In the entries below, the lines from the one with "behavior at large" through the one with "Th. Gallay, Y." are to be copied exactly; both ends count.

#### Input material ####

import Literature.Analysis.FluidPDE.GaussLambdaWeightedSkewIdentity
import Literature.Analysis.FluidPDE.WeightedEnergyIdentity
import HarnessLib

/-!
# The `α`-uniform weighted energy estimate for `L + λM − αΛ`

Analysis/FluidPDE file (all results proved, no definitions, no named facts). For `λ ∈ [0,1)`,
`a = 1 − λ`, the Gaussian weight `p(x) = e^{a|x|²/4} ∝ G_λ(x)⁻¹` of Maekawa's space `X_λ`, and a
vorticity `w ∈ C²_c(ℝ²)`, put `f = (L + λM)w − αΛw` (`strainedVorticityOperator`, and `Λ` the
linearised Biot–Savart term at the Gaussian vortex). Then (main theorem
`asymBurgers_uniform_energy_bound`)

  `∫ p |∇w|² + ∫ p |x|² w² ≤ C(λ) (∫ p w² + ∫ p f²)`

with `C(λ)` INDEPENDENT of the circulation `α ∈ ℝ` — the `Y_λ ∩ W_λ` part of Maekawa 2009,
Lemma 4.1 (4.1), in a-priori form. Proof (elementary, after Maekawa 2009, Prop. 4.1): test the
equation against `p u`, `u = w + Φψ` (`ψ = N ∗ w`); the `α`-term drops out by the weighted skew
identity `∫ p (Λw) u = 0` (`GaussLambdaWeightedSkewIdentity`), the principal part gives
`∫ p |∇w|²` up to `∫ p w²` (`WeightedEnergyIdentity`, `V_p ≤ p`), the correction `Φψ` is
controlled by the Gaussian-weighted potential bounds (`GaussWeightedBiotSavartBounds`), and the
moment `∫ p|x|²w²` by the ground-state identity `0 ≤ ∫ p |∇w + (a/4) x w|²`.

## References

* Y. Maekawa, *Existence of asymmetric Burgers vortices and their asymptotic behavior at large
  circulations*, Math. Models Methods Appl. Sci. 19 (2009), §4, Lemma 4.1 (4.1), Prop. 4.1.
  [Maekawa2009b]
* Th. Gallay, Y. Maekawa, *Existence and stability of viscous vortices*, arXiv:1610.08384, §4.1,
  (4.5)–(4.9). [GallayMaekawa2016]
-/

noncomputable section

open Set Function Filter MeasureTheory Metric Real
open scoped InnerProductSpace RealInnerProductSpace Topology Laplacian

####
#### Input material ####

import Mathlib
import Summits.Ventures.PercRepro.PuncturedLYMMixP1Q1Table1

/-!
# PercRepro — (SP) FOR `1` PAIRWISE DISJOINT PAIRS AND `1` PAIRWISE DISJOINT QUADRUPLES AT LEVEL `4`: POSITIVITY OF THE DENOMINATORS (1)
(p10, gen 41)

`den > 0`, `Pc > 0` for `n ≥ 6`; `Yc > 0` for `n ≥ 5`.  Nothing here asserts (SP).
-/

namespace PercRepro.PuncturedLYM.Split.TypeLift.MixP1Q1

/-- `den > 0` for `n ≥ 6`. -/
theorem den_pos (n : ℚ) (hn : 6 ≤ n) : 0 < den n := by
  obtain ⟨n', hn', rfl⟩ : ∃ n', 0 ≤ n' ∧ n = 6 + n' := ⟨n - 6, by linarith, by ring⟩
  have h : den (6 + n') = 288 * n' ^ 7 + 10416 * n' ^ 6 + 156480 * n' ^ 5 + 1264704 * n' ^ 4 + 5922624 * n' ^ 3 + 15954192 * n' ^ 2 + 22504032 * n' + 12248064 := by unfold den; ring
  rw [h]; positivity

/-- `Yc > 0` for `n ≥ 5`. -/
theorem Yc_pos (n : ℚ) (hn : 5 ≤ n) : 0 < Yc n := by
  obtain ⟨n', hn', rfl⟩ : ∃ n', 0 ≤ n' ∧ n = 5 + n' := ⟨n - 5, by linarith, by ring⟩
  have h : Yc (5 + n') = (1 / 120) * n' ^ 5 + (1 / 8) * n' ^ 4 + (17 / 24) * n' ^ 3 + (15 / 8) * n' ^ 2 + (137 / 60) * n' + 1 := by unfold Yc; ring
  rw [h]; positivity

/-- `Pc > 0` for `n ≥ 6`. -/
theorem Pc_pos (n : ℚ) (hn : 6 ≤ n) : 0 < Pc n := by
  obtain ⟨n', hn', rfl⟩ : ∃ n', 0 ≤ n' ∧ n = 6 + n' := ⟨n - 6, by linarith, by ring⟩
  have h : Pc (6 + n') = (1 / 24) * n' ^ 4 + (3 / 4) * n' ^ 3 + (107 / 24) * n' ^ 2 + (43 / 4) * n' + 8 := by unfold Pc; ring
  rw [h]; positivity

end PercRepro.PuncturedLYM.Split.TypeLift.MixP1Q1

####
#### Input material ####

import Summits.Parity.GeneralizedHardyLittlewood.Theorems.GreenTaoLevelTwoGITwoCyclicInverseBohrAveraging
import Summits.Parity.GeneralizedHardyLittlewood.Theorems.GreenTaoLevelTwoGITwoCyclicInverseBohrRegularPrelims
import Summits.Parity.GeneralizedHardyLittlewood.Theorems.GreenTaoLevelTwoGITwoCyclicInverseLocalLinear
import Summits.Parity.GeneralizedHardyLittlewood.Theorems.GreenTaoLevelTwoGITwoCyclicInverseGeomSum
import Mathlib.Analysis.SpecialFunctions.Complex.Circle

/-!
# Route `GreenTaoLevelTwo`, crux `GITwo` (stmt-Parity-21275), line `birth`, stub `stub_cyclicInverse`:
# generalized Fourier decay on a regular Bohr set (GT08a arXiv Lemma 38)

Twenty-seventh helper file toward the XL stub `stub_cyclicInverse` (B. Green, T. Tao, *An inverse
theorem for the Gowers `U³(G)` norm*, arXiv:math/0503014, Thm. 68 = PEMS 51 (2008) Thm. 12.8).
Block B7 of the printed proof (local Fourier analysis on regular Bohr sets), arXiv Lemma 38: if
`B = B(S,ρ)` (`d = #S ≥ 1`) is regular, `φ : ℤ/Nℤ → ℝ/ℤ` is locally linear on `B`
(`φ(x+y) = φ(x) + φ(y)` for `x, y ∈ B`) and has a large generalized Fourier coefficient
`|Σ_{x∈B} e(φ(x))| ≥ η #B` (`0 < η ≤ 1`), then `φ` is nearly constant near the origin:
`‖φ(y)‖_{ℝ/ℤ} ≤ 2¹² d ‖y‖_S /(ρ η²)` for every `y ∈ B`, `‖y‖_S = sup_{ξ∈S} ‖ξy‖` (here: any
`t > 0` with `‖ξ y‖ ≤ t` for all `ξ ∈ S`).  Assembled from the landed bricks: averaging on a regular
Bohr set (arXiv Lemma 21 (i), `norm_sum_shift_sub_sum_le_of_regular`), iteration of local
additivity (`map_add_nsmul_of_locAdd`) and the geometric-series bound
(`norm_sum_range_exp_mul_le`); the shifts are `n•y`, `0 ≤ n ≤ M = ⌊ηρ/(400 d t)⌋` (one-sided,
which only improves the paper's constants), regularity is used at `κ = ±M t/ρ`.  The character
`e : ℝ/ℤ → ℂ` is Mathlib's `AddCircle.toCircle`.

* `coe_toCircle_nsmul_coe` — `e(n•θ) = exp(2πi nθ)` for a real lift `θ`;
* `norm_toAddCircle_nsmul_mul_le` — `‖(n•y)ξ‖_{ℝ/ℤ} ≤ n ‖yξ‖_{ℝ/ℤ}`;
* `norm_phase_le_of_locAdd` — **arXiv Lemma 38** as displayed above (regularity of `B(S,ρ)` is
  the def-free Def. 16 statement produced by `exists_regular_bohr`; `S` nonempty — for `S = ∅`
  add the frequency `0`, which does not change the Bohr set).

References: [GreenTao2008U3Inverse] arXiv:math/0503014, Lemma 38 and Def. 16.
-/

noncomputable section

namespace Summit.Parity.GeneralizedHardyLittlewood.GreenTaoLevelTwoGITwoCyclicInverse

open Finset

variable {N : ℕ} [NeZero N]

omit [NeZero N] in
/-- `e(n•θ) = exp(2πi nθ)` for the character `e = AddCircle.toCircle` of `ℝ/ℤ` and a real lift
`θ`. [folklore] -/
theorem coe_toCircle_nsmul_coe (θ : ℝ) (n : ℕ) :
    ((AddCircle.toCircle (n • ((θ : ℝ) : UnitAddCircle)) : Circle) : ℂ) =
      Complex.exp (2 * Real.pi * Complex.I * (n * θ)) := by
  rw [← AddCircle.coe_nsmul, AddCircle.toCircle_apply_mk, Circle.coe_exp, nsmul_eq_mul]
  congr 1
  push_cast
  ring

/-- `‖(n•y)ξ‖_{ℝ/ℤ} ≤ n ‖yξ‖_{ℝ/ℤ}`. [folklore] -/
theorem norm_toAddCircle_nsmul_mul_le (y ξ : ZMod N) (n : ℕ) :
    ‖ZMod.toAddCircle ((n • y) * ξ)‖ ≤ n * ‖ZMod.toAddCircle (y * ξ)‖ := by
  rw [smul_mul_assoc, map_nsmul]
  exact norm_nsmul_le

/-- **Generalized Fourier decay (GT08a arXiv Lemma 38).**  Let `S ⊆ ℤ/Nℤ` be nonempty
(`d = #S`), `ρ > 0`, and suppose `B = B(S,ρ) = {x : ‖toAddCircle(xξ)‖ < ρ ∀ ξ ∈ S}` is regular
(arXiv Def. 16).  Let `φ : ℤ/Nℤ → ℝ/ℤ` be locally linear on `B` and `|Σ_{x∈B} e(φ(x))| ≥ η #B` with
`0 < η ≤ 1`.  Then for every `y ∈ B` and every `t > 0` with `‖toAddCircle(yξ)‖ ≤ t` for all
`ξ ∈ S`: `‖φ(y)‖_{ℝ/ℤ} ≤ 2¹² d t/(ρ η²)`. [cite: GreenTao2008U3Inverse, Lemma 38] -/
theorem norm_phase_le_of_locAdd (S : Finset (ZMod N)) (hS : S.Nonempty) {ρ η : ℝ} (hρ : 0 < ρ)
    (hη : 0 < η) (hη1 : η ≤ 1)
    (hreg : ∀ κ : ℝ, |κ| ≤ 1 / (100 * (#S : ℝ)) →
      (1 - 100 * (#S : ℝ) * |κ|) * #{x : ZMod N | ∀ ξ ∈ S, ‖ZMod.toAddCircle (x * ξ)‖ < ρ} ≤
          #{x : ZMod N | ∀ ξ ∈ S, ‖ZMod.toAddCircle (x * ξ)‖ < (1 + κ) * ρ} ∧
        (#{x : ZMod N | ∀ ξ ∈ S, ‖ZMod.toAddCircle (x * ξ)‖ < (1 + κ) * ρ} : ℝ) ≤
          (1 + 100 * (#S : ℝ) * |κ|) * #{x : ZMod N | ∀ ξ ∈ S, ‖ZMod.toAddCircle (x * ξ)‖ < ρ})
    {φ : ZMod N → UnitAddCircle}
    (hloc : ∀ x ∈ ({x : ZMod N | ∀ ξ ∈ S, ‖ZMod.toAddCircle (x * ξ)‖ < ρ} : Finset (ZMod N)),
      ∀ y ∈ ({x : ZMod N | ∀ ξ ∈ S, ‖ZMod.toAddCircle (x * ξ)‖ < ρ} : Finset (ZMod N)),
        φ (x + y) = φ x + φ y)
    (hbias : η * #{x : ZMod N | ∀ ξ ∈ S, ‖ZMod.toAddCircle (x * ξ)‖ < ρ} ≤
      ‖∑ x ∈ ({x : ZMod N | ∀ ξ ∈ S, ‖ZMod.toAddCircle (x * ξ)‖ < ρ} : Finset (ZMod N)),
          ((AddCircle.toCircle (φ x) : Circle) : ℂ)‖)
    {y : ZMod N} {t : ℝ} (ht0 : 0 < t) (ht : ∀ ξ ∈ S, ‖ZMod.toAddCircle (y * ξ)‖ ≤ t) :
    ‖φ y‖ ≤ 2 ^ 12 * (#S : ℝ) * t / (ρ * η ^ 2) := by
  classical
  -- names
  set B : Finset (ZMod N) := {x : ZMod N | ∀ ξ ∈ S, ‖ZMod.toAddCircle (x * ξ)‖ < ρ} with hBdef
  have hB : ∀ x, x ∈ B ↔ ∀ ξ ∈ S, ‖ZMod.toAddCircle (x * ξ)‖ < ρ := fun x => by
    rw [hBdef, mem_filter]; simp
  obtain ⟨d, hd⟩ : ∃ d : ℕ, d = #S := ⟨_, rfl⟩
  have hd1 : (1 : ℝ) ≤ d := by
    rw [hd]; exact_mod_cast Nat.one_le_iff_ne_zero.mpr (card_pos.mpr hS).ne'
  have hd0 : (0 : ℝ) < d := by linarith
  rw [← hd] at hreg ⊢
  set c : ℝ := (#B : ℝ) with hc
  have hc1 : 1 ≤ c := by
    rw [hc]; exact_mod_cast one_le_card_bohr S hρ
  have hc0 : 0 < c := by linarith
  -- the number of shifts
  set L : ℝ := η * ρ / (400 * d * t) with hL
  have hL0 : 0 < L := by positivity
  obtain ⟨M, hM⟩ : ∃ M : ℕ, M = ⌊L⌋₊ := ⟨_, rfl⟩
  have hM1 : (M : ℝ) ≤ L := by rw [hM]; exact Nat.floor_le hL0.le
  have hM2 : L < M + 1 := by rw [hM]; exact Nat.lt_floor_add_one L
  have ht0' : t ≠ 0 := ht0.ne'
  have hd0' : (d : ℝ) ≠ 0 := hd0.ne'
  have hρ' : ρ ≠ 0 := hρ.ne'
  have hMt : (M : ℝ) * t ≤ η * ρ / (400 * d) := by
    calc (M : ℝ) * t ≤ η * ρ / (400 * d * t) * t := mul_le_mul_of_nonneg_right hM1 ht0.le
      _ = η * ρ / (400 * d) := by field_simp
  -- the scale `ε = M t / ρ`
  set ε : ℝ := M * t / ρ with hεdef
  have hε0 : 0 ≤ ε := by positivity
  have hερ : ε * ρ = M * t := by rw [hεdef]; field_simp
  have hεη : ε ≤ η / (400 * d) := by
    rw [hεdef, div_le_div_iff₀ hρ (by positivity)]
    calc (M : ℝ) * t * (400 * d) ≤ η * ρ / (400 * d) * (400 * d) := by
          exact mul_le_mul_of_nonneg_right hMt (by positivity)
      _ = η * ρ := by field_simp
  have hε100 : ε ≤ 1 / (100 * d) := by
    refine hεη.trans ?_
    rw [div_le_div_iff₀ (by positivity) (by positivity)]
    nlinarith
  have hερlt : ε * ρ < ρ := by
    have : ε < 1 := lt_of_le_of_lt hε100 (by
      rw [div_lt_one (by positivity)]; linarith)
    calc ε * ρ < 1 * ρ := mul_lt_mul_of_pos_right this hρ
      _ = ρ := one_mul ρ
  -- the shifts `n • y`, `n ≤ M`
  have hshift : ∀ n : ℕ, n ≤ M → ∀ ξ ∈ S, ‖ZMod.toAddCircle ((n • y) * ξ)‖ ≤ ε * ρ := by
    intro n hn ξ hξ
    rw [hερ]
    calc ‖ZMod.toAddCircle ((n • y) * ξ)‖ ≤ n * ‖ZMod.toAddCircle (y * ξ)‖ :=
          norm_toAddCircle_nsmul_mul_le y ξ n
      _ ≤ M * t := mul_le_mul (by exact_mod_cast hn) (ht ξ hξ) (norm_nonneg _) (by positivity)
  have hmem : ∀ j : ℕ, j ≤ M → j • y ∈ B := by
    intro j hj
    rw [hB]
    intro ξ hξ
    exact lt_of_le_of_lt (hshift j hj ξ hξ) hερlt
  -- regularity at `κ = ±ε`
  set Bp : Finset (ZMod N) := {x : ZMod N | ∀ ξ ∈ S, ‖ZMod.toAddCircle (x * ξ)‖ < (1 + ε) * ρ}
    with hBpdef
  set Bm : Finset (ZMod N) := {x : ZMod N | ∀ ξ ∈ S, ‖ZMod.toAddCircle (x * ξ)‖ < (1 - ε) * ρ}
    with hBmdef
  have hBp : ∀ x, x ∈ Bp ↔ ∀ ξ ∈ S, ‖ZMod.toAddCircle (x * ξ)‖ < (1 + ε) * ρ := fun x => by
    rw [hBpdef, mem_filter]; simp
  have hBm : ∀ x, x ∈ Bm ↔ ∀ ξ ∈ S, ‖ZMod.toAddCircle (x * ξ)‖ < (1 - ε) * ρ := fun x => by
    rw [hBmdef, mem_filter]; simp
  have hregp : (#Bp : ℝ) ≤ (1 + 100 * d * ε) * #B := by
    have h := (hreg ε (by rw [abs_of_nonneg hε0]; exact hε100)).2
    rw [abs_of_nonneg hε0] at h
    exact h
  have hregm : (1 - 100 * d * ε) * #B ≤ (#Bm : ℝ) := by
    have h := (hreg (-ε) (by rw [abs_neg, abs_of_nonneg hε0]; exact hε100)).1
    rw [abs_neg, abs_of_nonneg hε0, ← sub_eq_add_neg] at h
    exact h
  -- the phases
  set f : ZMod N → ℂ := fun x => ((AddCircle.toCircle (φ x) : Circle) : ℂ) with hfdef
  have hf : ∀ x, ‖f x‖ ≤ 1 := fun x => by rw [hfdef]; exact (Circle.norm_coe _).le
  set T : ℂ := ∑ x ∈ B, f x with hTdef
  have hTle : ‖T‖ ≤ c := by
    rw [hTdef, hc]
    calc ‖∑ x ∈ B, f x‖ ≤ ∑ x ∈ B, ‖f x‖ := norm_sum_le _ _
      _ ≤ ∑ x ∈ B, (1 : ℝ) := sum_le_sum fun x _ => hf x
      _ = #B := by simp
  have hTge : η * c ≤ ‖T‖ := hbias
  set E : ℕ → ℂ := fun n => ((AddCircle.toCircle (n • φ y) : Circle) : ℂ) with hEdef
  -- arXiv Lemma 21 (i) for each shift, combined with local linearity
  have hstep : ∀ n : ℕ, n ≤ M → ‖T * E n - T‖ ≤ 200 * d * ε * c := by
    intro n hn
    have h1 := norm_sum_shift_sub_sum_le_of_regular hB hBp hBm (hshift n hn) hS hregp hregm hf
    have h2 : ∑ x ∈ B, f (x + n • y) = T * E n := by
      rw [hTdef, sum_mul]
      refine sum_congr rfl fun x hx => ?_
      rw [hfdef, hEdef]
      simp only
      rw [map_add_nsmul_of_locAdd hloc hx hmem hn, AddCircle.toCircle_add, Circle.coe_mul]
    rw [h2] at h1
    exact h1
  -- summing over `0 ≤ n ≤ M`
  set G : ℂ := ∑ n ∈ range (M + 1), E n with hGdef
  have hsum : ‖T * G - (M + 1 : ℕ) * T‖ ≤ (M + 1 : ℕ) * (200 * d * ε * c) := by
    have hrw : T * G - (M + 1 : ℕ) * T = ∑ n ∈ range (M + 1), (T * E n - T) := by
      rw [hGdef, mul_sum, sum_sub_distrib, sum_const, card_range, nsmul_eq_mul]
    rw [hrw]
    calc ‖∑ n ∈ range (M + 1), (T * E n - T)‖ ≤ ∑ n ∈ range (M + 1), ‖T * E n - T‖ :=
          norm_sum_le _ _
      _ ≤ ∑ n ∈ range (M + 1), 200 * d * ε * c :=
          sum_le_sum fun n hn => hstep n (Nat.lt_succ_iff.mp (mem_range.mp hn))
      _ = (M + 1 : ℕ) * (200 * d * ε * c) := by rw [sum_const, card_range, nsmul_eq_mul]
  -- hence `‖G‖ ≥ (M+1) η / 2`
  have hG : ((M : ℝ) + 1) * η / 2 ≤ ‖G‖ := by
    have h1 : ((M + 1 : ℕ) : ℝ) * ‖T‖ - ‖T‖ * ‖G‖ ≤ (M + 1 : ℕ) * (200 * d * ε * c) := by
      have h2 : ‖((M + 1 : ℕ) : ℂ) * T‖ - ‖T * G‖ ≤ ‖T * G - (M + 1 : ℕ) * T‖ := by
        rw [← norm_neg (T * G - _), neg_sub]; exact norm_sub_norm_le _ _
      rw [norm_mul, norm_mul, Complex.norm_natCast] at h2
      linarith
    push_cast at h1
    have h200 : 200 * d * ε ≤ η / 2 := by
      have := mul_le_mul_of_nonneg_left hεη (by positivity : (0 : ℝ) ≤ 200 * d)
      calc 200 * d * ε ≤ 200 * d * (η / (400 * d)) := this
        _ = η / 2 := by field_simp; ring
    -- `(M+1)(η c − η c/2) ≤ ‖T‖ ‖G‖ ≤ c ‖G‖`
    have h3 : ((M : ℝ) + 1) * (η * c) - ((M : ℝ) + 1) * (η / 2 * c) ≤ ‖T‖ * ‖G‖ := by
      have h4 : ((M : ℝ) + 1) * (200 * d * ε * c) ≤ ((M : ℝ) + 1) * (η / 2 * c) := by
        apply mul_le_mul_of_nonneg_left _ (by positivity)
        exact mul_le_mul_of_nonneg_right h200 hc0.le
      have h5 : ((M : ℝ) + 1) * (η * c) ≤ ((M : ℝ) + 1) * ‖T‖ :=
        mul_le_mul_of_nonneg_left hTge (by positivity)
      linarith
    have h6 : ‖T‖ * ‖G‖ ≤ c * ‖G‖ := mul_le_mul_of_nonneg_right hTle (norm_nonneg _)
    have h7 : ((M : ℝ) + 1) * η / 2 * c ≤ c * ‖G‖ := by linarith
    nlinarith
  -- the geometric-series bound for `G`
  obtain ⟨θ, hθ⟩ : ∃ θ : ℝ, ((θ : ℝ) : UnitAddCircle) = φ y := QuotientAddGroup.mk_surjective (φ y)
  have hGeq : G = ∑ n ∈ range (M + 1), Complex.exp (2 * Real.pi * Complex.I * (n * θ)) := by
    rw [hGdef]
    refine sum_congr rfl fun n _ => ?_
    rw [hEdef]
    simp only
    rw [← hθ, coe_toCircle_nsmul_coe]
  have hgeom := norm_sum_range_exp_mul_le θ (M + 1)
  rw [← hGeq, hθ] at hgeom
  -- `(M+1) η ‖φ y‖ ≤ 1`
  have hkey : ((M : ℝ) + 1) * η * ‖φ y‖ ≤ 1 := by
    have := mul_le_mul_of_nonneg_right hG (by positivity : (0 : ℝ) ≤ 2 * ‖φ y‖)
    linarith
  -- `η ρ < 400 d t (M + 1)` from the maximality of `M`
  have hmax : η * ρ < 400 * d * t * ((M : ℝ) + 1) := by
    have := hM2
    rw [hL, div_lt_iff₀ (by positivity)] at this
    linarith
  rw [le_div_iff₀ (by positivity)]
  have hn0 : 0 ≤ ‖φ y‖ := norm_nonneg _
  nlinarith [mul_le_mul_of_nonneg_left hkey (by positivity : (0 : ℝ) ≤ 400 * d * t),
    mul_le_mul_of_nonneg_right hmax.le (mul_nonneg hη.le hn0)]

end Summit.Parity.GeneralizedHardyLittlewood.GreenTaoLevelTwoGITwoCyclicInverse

####

**Result for this task**
* Y. Maekawa, *Existence of asymmetric Burgers vortices and their asymptotic behavior at large
  circulations*, Math. Models Methods Appl. Sci. 19 (2009), §4, Lemma 4.1 (4.1), Prop. 4.1.
  [Maekawa2009b]
* Th. Gallay, Y. Maekawa, *Existence and stability of viscous vortices*, arXiv:1610.08384, §4.1,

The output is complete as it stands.